▸ TASK DIRECTIONS
Please report, as a bare number, how many lines below include the string "NavierStokesRegularity".

▸ PROVIDED DATA
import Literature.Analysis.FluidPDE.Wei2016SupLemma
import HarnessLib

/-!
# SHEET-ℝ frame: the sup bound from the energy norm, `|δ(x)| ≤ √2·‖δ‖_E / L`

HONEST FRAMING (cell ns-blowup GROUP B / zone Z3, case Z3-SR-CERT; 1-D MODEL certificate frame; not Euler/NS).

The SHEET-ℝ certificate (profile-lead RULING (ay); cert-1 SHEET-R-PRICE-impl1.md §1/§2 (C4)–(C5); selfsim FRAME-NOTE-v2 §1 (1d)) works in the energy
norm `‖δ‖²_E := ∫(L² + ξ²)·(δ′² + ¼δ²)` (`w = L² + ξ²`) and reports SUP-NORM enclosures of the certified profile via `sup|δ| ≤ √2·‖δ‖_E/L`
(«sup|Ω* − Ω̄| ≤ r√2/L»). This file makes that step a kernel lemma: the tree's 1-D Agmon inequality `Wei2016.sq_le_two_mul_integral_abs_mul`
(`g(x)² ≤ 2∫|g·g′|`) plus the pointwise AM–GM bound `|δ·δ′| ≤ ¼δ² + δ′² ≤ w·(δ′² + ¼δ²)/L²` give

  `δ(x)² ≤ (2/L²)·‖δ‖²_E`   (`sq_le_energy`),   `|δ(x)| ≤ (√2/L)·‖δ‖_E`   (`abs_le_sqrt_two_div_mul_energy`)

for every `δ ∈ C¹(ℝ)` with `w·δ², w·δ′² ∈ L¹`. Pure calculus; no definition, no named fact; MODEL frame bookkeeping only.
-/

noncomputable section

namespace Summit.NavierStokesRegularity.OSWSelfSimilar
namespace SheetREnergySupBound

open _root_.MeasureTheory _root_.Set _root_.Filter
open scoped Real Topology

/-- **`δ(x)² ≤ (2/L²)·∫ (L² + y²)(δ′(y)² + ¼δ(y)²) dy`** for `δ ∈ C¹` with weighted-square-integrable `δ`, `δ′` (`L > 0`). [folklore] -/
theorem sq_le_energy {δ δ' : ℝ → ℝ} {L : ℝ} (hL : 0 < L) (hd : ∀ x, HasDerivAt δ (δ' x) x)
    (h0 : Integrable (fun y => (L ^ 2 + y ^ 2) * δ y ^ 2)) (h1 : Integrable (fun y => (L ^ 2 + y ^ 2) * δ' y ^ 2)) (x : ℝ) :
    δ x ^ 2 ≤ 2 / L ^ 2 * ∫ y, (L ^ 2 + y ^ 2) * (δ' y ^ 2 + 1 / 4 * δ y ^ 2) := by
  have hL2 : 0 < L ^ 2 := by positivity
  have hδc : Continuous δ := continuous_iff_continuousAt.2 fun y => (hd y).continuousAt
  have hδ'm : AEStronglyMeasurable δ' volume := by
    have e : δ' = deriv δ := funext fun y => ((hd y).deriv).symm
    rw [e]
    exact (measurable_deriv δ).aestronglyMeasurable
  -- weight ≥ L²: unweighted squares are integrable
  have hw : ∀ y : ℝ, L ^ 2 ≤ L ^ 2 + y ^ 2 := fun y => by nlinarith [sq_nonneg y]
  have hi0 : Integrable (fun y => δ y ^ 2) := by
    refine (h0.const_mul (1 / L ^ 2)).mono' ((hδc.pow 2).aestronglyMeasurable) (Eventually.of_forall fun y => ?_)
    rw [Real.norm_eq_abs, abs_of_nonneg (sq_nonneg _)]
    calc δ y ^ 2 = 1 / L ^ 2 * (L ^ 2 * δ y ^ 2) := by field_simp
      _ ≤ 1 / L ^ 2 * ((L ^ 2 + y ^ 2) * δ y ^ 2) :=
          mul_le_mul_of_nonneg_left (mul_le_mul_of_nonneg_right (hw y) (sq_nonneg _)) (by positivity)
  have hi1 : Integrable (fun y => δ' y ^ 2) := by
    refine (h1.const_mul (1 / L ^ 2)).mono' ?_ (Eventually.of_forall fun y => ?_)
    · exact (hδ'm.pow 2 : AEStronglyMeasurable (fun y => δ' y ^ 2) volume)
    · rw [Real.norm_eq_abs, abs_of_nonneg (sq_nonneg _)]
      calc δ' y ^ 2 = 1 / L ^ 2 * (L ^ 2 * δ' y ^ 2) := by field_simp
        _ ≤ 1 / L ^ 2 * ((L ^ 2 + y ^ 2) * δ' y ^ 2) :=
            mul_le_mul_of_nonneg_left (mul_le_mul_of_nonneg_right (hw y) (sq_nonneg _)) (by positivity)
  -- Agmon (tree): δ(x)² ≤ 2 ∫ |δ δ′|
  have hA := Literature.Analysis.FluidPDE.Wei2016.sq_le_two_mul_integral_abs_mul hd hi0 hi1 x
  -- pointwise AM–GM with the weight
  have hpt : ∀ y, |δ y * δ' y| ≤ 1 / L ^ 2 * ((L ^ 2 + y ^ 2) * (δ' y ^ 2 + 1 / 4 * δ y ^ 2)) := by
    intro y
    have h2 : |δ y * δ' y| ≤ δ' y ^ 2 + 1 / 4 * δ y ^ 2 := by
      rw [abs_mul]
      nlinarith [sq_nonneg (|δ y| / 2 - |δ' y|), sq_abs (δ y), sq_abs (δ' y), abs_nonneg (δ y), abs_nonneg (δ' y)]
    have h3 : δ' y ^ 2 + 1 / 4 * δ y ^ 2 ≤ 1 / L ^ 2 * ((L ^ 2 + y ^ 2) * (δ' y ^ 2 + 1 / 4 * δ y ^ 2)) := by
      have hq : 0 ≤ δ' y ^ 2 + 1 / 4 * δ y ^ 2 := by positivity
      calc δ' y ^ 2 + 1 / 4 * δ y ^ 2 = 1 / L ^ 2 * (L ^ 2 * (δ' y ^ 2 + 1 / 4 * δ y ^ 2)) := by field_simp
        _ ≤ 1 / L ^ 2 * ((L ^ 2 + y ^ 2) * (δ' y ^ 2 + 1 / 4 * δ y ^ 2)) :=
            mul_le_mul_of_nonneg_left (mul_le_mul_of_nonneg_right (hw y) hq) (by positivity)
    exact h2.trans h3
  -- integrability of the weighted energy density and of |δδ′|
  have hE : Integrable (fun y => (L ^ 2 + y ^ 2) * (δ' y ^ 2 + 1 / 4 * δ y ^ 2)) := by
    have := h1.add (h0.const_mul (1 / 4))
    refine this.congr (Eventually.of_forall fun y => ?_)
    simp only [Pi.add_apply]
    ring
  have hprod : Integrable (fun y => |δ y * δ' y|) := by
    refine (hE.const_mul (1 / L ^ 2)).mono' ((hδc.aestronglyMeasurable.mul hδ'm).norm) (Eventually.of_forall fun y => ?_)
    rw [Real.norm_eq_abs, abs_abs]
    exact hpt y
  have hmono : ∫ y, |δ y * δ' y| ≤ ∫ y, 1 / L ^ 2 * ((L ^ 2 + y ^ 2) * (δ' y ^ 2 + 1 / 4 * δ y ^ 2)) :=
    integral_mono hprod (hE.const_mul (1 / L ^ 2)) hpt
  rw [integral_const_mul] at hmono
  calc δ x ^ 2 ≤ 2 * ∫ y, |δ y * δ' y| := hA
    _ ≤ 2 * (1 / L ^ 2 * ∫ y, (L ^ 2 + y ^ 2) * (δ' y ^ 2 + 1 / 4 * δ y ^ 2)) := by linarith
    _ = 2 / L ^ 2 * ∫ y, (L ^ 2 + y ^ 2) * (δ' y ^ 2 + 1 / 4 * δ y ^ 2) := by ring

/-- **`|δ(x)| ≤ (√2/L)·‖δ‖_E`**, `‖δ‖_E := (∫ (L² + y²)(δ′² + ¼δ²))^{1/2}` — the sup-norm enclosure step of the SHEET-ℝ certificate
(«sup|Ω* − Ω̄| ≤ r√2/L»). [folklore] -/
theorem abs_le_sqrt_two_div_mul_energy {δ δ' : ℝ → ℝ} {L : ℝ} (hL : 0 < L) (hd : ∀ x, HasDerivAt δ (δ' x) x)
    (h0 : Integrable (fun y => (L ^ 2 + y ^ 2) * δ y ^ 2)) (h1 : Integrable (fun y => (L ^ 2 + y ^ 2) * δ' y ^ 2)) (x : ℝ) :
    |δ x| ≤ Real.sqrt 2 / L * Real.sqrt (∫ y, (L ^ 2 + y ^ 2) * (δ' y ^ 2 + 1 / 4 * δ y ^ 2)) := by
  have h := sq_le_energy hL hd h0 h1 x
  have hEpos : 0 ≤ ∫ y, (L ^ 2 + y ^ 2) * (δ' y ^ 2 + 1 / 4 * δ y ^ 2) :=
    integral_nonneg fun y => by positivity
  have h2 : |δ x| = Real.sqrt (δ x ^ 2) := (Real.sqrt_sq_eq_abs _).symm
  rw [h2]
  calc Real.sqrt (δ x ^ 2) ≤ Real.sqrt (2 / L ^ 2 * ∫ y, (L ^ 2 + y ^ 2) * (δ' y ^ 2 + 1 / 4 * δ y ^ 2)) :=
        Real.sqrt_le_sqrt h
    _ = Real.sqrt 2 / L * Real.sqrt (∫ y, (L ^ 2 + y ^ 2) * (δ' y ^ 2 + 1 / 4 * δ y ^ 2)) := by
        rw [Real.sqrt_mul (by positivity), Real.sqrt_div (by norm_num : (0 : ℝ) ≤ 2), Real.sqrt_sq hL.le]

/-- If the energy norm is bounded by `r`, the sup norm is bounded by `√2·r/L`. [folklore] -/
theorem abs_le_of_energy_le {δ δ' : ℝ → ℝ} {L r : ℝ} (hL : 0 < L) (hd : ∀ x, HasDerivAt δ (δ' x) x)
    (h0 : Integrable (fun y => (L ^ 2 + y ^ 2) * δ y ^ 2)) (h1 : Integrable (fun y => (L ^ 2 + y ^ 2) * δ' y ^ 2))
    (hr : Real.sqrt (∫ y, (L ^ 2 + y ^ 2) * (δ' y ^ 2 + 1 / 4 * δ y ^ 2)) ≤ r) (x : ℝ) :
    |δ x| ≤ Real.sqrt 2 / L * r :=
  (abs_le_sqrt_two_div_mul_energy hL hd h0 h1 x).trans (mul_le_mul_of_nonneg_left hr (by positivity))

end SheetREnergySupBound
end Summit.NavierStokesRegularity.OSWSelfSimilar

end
...
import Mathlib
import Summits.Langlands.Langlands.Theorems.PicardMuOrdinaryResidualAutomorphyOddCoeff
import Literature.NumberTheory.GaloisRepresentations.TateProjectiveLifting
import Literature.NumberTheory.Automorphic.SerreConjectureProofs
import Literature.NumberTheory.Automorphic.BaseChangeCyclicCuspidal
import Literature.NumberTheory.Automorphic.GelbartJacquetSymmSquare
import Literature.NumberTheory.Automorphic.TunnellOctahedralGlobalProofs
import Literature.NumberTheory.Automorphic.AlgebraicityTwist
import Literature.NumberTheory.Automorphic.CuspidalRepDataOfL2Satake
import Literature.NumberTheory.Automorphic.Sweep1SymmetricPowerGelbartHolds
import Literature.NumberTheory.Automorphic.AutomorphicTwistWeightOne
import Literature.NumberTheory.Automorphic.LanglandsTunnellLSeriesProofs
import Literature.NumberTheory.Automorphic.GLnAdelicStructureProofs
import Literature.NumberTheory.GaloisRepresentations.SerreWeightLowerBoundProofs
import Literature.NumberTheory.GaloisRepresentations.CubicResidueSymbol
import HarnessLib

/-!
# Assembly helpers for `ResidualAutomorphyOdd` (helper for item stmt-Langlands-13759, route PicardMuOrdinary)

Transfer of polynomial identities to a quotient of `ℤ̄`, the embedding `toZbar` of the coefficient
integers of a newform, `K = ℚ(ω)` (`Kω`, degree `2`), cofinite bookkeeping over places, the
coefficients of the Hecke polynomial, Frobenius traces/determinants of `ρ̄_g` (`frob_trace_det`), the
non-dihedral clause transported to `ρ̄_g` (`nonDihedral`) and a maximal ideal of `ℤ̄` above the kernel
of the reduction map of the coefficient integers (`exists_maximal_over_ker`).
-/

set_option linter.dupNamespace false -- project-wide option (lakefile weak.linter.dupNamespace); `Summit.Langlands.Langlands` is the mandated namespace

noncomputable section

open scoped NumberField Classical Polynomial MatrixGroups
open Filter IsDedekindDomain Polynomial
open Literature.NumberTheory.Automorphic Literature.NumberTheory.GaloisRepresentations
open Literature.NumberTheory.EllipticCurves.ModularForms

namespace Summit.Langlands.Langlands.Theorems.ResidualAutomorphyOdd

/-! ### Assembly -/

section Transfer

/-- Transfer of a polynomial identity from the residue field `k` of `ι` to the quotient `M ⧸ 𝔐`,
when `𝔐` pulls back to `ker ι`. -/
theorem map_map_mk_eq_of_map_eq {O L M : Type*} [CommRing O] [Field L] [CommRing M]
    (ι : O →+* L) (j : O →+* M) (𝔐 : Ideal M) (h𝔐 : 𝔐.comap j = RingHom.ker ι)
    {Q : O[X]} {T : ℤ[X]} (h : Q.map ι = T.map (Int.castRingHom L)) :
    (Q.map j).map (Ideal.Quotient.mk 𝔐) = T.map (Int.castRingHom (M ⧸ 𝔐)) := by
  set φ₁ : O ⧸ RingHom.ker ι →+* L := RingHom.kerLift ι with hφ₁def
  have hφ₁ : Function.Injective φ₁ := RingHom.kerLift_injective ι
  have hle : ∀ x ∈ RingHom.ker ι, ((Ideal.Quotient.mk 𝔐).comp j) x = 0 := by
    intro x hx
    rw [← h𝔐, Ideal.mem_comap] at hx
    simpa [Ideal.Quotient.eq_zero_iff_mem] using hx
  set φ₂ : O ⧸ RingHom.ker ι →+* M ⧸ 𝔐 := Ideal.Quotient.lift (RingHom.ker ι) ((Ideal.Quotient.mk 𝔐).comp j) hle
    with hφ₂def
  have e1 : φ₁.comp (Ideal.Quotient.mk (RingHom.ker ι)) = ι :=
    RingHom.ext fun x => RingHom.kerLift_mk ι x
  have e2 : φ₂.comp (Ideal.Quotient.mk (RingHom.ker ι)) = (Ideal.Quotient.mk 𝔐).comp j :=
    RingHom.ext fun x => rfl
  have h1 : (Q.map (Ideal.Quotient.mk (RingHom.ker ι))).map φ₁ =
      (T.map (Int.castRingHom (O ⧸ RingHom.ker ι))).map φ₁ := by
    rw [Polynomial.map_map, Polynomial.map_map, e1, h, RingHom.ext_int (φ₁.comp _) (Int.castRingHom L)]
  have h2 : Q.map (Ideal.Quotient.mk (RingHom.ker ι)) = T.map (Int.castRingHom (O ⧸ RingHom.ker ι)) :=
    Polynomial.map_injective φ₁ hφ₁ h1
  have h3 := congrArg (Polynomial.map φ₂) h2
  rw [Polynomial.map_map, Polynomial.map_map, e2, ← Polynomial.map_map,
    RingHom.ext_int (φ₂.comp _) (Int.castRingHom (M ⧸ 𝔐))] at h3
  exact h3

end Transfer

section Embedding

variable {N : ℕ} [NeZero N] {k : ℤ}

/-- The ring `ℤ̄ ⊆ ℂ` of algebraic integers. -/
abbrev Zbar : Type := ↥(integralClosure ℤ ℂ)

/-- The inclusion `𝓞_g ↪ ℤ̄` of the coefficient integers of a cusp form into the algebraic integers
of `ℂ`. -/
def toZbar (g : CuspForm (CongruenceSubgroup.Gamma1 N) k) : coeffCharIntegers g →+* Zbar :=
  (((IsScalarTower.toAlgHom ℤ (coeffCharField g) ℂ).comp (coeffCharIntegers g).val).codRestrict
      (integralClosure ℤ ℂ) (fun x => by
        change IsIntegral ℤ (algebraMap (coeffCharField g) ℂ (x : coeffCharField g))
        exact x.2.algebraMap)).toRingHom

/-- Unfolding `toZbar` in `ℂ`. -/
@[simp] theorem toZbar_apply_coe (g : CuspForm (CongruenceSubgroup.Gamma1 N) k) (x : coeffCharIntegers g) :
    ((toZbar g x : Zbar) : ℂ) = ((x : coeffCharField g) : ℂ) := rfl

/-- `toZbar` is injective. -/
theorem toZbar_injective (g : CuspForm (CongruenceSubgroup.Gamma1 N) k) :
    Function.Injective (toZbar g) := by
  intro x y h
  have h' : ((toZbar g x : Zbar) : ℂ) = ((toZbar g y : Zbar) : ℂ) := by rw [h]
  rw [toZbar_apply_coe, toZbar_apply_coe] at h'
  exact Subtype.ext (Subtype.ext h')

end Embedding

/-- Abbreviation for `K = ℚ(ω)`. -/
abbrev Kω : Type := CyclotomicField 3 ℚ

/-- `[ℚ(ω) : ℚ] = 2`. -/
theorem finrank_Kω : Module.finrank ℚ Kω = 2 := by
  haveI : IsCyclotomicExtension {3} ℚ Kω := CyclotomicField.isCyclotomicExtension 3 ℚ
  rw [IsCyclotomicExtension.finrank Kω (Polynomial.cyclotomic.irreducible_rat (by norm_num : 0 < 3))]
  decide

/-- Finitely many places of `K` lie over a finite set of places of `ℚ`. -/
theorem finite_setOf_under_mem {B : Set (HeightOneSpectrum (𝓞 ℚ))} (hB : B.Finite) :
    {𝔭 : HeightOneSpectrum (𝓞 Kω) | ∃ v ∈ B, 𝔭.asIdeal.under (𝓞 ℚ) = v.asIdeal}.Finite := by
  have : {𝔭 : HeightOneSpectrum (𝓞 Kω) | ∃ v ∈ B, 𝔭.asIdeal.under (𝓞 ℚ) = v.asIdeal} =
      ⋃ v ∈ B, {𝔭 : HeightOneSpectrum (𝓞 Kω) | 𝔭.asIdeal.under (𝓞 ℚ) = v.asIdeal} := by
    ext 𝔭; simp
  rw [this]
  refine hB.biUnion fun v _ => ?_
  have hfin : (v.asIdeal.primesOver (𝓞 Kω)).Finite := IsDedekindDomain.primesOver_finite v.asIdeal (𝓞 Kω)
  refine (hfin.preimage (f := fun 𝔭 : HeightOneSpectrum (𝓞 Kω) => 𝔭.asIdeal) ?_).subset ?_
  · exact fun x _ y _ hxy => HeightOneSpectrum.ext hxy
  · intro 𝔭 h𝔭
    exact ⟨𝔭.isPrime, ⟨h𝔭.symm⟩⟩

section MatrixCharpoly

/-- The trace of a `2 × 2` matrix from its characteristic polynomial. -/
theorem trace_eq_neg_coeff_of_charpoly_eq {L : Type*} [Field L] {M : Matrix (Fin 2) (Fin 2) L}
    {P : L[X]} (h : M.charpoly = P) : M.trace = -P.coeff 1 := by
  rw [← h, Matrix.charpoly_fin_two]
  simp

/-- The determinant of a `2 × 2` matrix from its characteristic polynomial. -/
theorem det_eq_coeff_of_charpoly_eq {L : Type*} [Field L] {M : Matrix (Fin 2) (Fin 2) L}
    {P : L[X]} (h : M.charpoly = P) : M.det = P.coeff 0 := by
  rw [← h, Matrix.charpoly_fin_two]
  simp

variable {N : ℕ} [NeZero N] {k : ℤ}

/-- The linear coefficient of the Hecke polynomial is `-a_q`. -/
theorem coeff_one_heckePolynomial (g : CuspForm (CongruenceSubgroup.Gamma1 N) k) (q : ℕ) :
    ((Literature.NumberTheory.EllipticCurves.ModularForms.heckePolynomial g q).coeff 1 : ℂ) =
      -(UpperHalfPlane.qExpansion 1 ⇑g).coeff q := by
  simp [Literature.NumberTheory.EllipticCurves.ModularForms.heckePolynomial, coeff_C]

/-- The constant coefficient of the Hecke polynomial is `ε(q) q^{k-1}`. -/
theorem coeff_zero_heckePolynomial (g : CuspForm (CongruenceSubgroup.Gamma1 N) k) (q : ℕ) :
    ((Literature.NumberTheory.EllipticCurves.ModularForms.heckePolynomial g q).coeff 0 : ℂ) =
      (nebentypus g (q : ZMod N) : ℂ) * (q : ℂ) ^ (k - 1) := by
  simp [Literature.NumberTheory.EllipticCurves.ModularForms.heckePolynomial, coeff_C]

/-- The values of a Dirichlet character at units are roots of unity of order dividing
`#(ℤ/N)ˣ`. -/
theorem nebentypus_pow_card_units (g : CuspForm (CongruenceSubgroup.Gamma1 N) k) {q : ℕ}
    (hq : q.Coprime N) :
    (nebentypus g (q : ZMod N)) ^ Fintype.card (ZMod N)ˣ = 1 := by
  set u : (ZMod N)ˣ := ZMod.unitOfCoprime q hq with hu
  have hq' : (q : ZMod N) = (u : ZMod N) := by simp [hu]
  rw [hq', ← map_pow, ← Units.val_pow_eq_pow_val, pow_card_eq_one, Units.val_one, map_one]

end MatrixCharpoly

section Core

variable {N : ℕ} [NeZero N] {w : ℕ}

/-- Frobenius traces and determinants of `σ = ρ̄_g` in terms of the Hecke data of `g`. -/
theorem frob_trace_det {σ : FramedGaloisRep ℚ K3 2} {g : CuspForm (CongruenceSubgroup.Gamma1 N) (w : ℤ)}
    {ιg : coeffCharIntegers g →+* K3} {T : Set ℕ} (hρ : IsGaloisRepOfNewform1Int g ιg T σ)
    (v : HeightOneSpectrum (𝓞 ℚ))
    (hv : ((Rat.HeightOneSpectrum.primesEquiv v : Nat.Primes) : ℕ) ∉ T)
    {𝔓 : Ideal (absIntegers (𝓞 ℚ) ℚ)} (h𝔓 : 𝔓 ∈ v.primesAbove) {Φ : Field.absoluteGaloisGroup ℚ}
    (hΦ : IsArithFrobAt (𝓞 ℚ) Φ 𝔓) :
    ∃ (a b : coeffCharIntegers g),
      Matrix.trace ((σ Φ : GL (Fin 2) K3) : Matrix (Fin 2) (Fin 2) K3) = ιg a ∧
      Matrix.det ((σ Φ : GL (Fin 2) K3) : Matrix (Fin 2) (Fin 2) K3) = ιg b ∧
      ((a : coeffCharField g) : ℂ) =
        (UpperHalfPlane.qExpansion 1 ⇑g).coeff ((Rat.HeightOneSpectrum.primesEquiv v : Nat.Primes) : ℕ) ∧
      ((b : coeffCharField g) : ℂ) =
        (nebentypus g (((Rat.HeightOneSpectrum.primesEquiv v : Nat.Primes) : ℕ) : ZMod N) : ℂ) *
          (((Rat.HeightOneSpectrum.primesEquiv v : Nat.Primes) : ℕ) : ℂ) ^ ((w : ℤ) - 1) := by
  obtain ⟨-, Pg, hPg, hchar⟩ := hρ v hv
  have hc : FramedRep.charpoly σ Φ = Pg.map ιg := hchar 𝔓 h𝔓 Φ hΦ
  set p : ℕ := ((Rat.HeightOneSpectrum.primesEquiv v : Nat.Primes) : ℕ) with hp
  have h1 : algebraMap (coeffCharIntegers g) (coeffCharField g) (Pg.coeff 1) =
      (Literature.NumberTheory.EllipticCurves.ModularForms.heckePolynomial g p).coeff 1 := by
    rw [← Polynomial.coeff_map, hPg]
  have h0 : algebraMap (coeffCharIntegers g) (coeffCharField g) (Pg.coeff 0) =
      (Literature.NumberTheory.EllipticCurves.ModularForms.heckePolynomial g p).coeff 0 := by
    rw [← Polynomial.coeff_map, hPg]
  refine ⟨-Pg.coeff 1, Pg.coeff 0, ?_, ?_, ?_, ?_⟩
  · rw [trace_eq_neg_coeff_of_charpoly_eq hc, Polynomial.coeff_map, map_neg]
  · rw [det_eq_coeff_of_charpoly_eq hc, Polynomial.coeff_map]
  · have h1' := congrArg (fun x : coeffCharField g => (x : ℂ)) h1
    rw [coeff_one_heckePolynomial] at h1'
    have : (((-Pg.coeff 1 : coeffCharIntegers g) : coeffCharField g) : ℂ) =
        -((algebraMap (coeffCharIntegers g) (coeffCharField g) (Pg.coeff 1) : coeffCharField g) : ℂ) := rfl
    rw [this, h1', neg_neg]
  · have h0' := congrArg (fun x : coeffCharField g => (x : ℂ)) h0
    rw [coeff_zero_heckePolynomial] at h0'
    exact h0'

▸ SOLVED EXERCISE
2